In Part 2 (FE) of Study BP40387, consistent with delayed gastric emptying due to an extended meal, the time to reach peak plasma concentration (Tmax) was slightly longer following dosing after a high fat, high calorie breakfast. Median Tmax was achieved at 4 hours post-dose in the fed state, compared to 3 hours post-dose in the fasted state.
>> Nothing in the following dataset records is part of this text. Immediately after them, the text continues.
import Summits.KontsevichZagierPeriods.Zeta5Search.Certificates.RecordRayDenominatorsBricksLaw
import HarnessLib

/-!
# ζ(5) search — the record ray's DENOMINATORS, XI-d: a fourth window source — CLASS-LAW WINDOWS by name (p3 g6)

HONEST FRAMING: systematic search; no irrationality claim unless certified.

OUR work (Summit side; prover seat p3, generation 6).  Files XI-a/b/c consume three window sources through Boolean checks
(atlas33 sub-windows, fam-denom brick cells, the law-M window).  This file adds a GENERIC fourth source: a list of
CLASS-LAW WINDOWS `cw : List CWin`, each a record `⟨a₁, a₂, b₁, b₂, N₀, B⟩` standing for a tree theorem
`CWin.Holds c : ∀ n ≥ N₀, ∀ p prime, a₁n < a₂p → b₂p < b₁n → 41n + 2 < p² → Cas₇(b(n)) ≠ 0 → B ≤ v_p(Cas₇(b(n)))`
(the machine-generated `RecordLetters*.window` theorems: the census by-name LETTERS windows, J / B rungs scale-free), and

* `BWin.okClass cw w` (source kind `3`): the table window `w` lies inside `cw[w.idx]` (`θ ≥ 1`), the twelve integer parts
  `⌊c·n/p⌋` (`c ∈ {8,…,18,25}`) are CONSTANT on `w` (decidable: `⌊c·b₂/b₁⌋ = v` and `c·a₂ ≤ (v+1)·a₁`, `floor_pin`), and
  `k ≤ 9 + 2·v_p(N♯) + B`, `k ≤ 9 + 2·v_p(N♯) − v_p(ρ)` with the valuations read off those integer parts
  (`cell_core` of file V); soundness `BWin.sound_of_okClass` under `∀ c ∈ cw, c.Holds`;
* `BWin.ok3 cw = ok2 ∨ (okShape ∧ okClass cw)` with `sound_of_ok3`, `soundList_of_all_ok3`, `all_ok3_of_all_ok2` — so a table
  file lists windows, runs `decide`, and gets its exponent from `record_exponent_of_sound` (file XI-c).

Valuation bookkeeping; every `γ < 1` — no irrationality content.
-/

noncomputable section

open Finset Real Filter Topology

namespace Summit.KontsevichZagierPeriods.Zeta5Search.RecordRay

open Summit.KontsevichZagierPeriods.Zeta5Search.DualSeries
open Summit.KontsevichZagierPeriods.Zeta5Search.DualSeriesDenominators
open Summit.KontsevichZagierPeriods.Zeta5Search.WedgeDictionary
open Summit.KontsevichZagierPeriods.Zeta5Search.DualSeriesLemma19 (bRecord)
open Summit.KontsevichZagierPeriods.Zeta5Search.CasoratianValuation (casoratian shift)
open Summit.KontsevichZagierPeriods.Zeta5Search.ClusterValuation (bRec)

/-- A CLASS-LAW WINDOW of the record ray: `θ = p/n ∈ (a₁/a₂, b₁/b₂)` (both ends open), valid from `n ≥ N0`, Casoratian bound `B`. -/
structure CWin where
  /-- left endpoint numerator -/
  a1 : ℕ
  /-- left endpoint denominator -/
  a2 : ℕ
  /-- right endpoint numerator -/
  b1 : ℕ
  /-- right endpoint denominator -/
  b2 : ℕ
  /-- least `n` -/
  N0 : ℕ
  /-- the bound `B ≤ v_p(Cas₇(b(n)))` -/
  B : ℤ

/-- The statement a class-law window stands for. -/
def CWin.Holds (c : CWin) : Prop :=
  ∀ n p : ℕ, c.N0 ≤ n → p.Prime → c.a1 * n < c.a2 * p → c.b2 * p < c.b1 * n → 41 * n + 2 < p ^ 2 →
    casoratian (bRec n) 7 ≠ 0 → c.B ≤ padicValRat p (casoratian (bRec n) 7)

/-! ### Pinning an integer part on a window -/

/-- **`⌊c·n/p⌋ = v` on the window `a₁n < a₂p`, `b₂p ≤ b₁n`** as soon as `v·b₁ ≤ c·b₂` and `c·a₂ ≤ (v+1)·a₁`. -/
theorem floor_pin {a1 a2 b1 b2 c v n p : ℕ} (hb1 : 0 < b1) (hlo : a1 * n < a2 * p)
    (hhi : b2 * p ≤ b1 * n) (hv1 : v * b1 ≤ c * b2) (hv2 : c * a2 ≤ (v + 1) * a1) : c * n / p = v := by
  apply Nat.div_eq_of_lt_le
  · -- v p ≤ c n :  b1 (v p) = v (b1 ...)  ≤ ...
    have h1 : b1 * (v * p) ≤ b1 * (c * n) := by
      calc b1 * (v * p) = (v * b1) * p := by ring
        _ ≤ (c * b2) * p := Nat.mul_le_mul_right p hv1
        _ = c * (b2 * p) := by ring
        _ ≤ c * (b1 * n) := Nat.mul_le_mul_left c hhi
        _ = b1 * (c * n) := by ring
    exact Nat.le_of_mul_le_mul_left h1 hb1
  · have h1 : a2 * (c * n) < a2 * ((v + 1) * p) := by
      calc a2 * (c * n) = (c * a2) * n := by ring
        _ ≤ ((v + 1) * a1) * n := Nat.mul_le_mul_right n hv2
        _ = (v + 1) * (a1 * n) := by ring
        _ < (v + 1) * (a2 * p) := Nat.mul_lt_mul_of_pos_left hlo (by omega)
        _ = a2 * ((v + 1) * p) := by ring
    exact Nat.lt_of_mul_lt_mul_left h1

namespace BWin

/-- The pinned integer part `⌊c·b₂/b₁⌋` of a table window. -/
def fl (w : BWin) (c : ℕ) : ℕ := c * w.b2 / w.b1

/-- The integer part of `c·n/p` is constant (`= fl w c`) on the window. -/
def okFloor (w : BWin) (c : ℕ) : Bool := decide (c * w.a2 ≤ (w.fl c + 1) * w.a1)

/-- `v_p(N♯(b)) = v_p(N♯(b′))` read off the pinned integer parts. -/
def vN (w : BWin) : ℤ :=
  ((w.fl 12 + w.fl 13 + w.fl 14 + w.fl 15 + w.fl 14 + w.fl 13 : ℕ) : ℤ) - ((w.fl 16 : ℕ) : ℤ) - ((w.fl 15 : ℕ) : ℤ)

/-- `v_p(ρ(a·n))` read off the pinned integer parts. -/
def vrho (w : BWin) : ℤ :=
  ((w.fl 8 + w.fl 9 + w.fl 10 + w.fl 11 + w.fl 10 + w.fl 11 + w.fl 12 + w.fl 13 + w.fl 12 + w.fl 14 + w.fl 15 + w.fl 16 +
      w.fl 16 + w.fl 17 + w.fl 18 : ℕ) : ℤ) - ((w.fl 17 + w.fl 14 + w.fl 13 + w.fl 12 + w.fl 11 + w.fl 25 : ℕ) : ℤ)

/-- Source check, kind `3`: the window lies in the class-law window `cw[idx]` (`θ ≥ 1`, `0 < b₁ᶜ < 10496`, `N₀ᶜ ≤ 10496`), the twelve
integer parts are pinned, and `k ≤ 9 + 2 v_p(N♯) + B`, `k ≤ 9 + 2 v_p(N♯) − v_p(ρ)`. -/
def okClass (cw : List CWin) (w : BWin) : Bool :=
  (w.kind == 3) &&
    match cw[w.idx]? with
    | some c =>
        decide (0 < c.a2) && decide (c.a2 ≤ c.a1) && decide (0 < c.b1) && decide (c.b1 < 10496) && decide (c.N0 ≤ 10496) &&
          decide (c.a1 * w.a2 ≤ w.a1 * c.a2) && decide (w.b1 * c.b2 ≤ c.b1 * w.b2) &&
          (w.okFloor 8 && w.okFloor 9 && w.okFloor 10 && w.okFloor 11 && w.okFloor 12 && w.okFloor 13 && w.okFloor 14 &&
            w.okFloor 15 && w.okFloor 16 && w.okFloor 17 && w.okFloor 18 && w.okFloor 25) &&
          decide ((w.k : ℤ) ≤ 9 + w.vN + w.vN + c.B) && decide ((w.k : ℤ) ≤ 9 + w.vN + w.vN - w.vrho)
    | none => false

/-- The extended check: `ok2` (kinds 0, 1, 2) or a shape-checked class-law window (kind 3). -/
def ok3 (cw : List CWin) (w : BWin) : Bool := w.ok2 || (w.okShape && w.okClass cw)

section Sound

variable {n p : ℕ}

/-- A pinned floor on an `okShape` window. -/
theorem fl_eq {w : BWin} (hs : w.okShape = true) {c : ℕ} (hc : w.okFloor c = true) (hlo : w.a1 * n < w.a2 * p)
    (hhi : w.b2 * p ≤ w.b1 * n) : c * n / p = w.fl c := by
  simp only [okShape, Bool.and_eq_true, decide_eq_true_eq] at hs
  obtain ⟨⟨⟨⟨⟨ha1, -⟩, hb2⟩, hab⟩, -⟩, -⟩ := hs
  simp only [okFloor, decide_eq_true_eq] at hc
  have hb1 : 0 < w.b1 := by
    rcases Nat.eq_zero_or_pos w.b1 with h | h
    · exfalso
      have hpos := Nat.mul_pos ha1 hb2
      rw [h] at hab; simp at hab; omega
    · exact h
  exact floor_pin hb1 hlo hhi (Nat.div_mul_le_self _ _) hc

/-- **Soundness, kind `3`**: a prime of a window inside a class-law window gets `p^k` through `cell_core`. -/
theorem sound_of_okClass {cw : List CWin} (hcw : ∀ c ∈ cw, c.Holds) {w : BWin} (hs : w.okShape = true)
    (h : w.okClass cw = true) : w.Sound := by
  intro n p hn hp hlo hhi zW zV zW' zV' zU zU' hzW hzV hzW' hzV' hzU hzU'
  have hs' := hs
  simp only [okClass, Bool.and_eq_true, beq_iff_eq] at h
  obtain ⟨-, h⟩ := h
  split at h
  · rename_i c hc
    simp only [Bool.and_eq_true, decide_eq_true_eq] at h
    obtain ⟨⟨⟨⟨⟨⟨⟨⟨⟨hca2, hcaa⟩, hb1pos⟩, hcb1⟩, hcN⟩, hL⟩, hR⟩, hF⟩, hk1⟩, hk2⟩ := h
    obtain ⟨⟨⟨⟨⟨⟨⟨⟨⟨⟨⟨f8, f9⟩, f10⟩, f11⟩, f12⟩, f13⟩, f14⟩, f15⟩, f16⟩, f17⟩, f18⟩, f25⟩ := hF
    simp only [okShape, Bool.and_eq_true, decide_eq_true_eq] at hs
    obtain ⟨⟨⟨⟨⟨ha1, ha2⟩, hb2⟩, hab⟩, -⟩, h41⟩ := hs
    have hcmem : c ∈ cw := List.mem_iff_getElem?.mpr ⟨w.idx, hc⟩
    have hn1 : 1 ≤ n := by omega
    -- the class-law window's hypotheses
    have hclo : c.a1 * n < c.a2 * p := by
      have h1 : c.a1 * w.a2 * n ≤ w.a1 * c.a2 * n := Nat.mul_le_mul_right n hL
      have h2 : c.a2 * (w.a1 * n) < c.a2 * (w.a2 * p) := Nat.mul_lt_mul_of_pos_left hlo hca2
      have h3 : w.a2 * (c.a1 * n) < w.a2 * (c.a2 * p) := by nlinarith
      exact Nat.lt_of_mul_lt_mul_left h3
    have hnp : n < p := by
      have : c.a2 * n ≤ c.a1 * n := Nat.mul_le_mul_right n hcaa
      have h2 : c.a2 * n < c.a2 * p := by omega
      exact Nat.lt_of_mul_lt_mul_left h2
    have hchi : c.b2 * p < c.b1 * n := by
      have h2 : w.b2 * (c.b2 * p) ≤ w.b2 * (c.b1 * n) := by
        calc w.b2 * (c.b2 * p) = c.b2 * (w.b2 * p) := by ring
          _ ≤ c.b2 * (w.b1 * n) := Nat.mul_le_mul_left _ hhi
          _ = (w.b1 * c.b2) * n := by ring
          _ ≤ (c.b1 * w.b2) * n := Nat.mul_le_mul_right n hR
          _ = w.b2 * (c.b1 * n) := by ring
      have hle : c.b2 * p ≤ c.b1 * n := Nat.le_of_mul_le_mul_left h2 hb2
      rcases hle.lt_or_eq with hlt | heq
      · exact hlt
      · exfalso
        have hdvd : p ∣ c.b1 * n := ⟨c.b2, by rw [← heq]; ring⟩
        rcases (Nat.Prime.dvd_mul hp).1 hdvd with h1 | h1
        · exact absurd (Nat.le_of_dvd hb1pos h1) (by omega)
        · exact absurd (Nat.le_of_dvd (by omega) h1) (by omega)
    have hp41 : p ≤ 41 * n := by
      have : w.b2 * p ≤ w.b2 * (41 * n) := by nlinarith
      exact Nat.le_of_mul_le_mul_left this hb2
    have hsq2 : 41 * n + 2 < p ^ 2 := by nlinarith
    have hsq : 41 * n < p ^ 2 := by omega
    have hp14 : 14 < p := by omega
    have hp2 : p ≠ 2 := by omega
    -- pinned integer parts
    have e8 := fl_eq hs' f8 hlo hhi
    have e9 := fl_eq hs' f9 hlo hhi
    have e10 := fl_eq hs' f10 hlo hhi
    have e11 := fl_eq hs' f11 hlo hhi
    have e12 := fl_eq hs' f12 hlo hhi
    have e13 := fl_eq hs' f13 hlo hhi
    have e14 := fl_eq hs' f14 hlo hhi
    have e15 := fl_eq hs' f15 hlo hhi
    have e16 := fl_eq hs' f16 hlo hhi
    have e17 := fl_eq hs' f17 hlo hhi
    have e18 := fl_eq hs' f18 hlo hhi
    have e25 := fl_eq hs' f25 hlo hhi
    have hvN : padicValRat p (sharpNormaliser (bRecord n)) = w.vN := by
      rw [padicValRat_sharpNormaliser_bRecord hp (by omega), e12, e13, e14, e15, e16]; rfl
    have hvN' : padicValRat p (sharpNormaliser (bRecord' n)) = w.vN := by
      rw [padicValRat_sharpNormaliser_bRecord' hn1 hp hnp hp14 (by omega), e12, e13, e14, e15, e16]; rfl
    have hvr : padicValRat p (rhoOf (aRec n)) = w.vrho := by
      rw [padicValRat_rhoOf_aRec hp hp2 (by omega), e8, e9, e10, e11, e12, e13, e14, e15, e16, e17, e18, e25]; rfl
    have hcas : casoratian (bRecord n) 7 ≠ 0 → c.B ≤ padicValRat p (casoratian (bRecord n) 7) := by
      intro hne
      rw [bRecord_eq_bRec] at hne ⊢
      exact hcw c hcmem n p (by omega) hp hclo hchi hsq2 hne
    exact cell_core hn1 hp hp41 hsq hvN hvN' hvr hcas (k := w.k) (by linarith) (by linarith) hzW hzV hzW' hzV' hzU hzU'
  · exact absurd h Bool.false_ne_true

/-- `ok3 ⇒ okShape`. -/
theorem okShape_of_ok3 {cw : List CWin} {w : BWin} (h : w.ok3 cw = true) : w.okShape = true := by
  simp only [ok3, Bool.or_eq_true, Bool.and_eq_true] at h
  rcases h with h | ⟨hs, -⟩
  · exact okShape_of_ok2 h
  · exact hs

/-- `ok3 ⇒ Sound` (given the class-law windows). -/
theorem sound_of_ok3 {cw : List CWin} (hcw : ∀ c ∈ cw, c.Holds) {w : BWin} (h : w.ok3 cw = true) : w.Sound := by
  have h' := h
  simp only [ok3, Bool.or_eq_true, Bool.and_eq_true] at h'
  rcases h' with h1 | ⟨hs, hl⟩
  · exact sound_of_ok2 h1
  · exact sound_of_okClass hcw hs hl

end Sound

end BWin

namespace BrickAtlas

variable {l : List BWin}

/-- A list checked by `ok3` is sound (given the class-law windows). -/
theorem soundList_of_all_ok3 {cw : List CWin} (hcw : ∀ c ∈ cw, c.Holds) (hok : l.all (BWin.ok3 cw) = true) :
    SoundList l := fun i =>
  have h := List.all_eq_true.1 hok _ (List.getElem_mem i.isLt)
  ⟨BWin.okShape_of_ok3 h, BWin.sound_of_ok3 hcw h⟩

/-- `ok2`-checked lists are `ok3`-checked. -/
theorem all_ok3_of_all_ok2 (cw : List CWin) (hok : l.all BWin.ok2 = true) : l.all (BWin.ok3 cw) = true := by
  rw [List.all_eq_true] at hok ⊢
  intro w hw
  have := hok w hw
  simp only [BWin.ok3, Bool.or_eq_true]
  exact Or.inl this

/-- `ok`-checked lists are `ok3`-checked. -/
theorem all_ok3_of_all_ok (cw : List CWin) (hok : l.all BWin.ok = true) : l.all (BWin.ok3 cw) = true :=
  all_ok3_of_all_ok2 cw (all_ok2_of_all_ok hok)

/-- **The exponent of a table checked by `ok3`.** -/
theorem record_exponent_of_table3 {cw : List CWin} (hcw : ∀ c ∈ cw, c.Holds) (hok : l.all (BWin.ok3 cw) = true)
    (hch : chainSep l = true) {γ : ℝ} (hγ0 : 0 ≤ γ)
    (hγ : γ * ((((3815232 / 10000 - rateQ l : ℚ) : ℝ) + 2 / 100) + 8508768884 / 10 ^ 8) <
      8508768883 / 10 ^ 8 + 315452 / 10000) :
    ∀ᶠ n : ℕ in atTop, ∃ p : ℤ, ∃ q : ℕ, 1 ≤ q ∧ (q : ℚ) = ML l n * |(recordQ n : ℚ)| ∧ (p : ℚ) = ML l n * recordP n ∧
      |Literature.NumberTheory.Transcendental.zetaValue 5 - (recordP n : ℝ) / (recordQ n : ℝ)| < 1 / (q : ℝ) ^ γ :=
  record_exponent_of_sound (soundList_of_all_ok3 hcw hok) hch hγ0 hγ

end BrickAtlas

end Summit.KontsevichZagierPeriods.Zeta5Search.RecordRay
On average, Cmax remained unaffected by food and AUCInf increased only marginally in the fed state compared to the fasted state. Single Dose Urine Pharmacokinetics

After single oral dose administration in Part 1 (SAD) of Study BP40387, RO6868847 was quantifiable in urine; however, the fraction of the dose administered (Fe) that was recovered in urine as RO6868847 over 72 hours post-dose was low, with geometric mean values ranging from 2.16% to 4.27%, across the dose range investigated.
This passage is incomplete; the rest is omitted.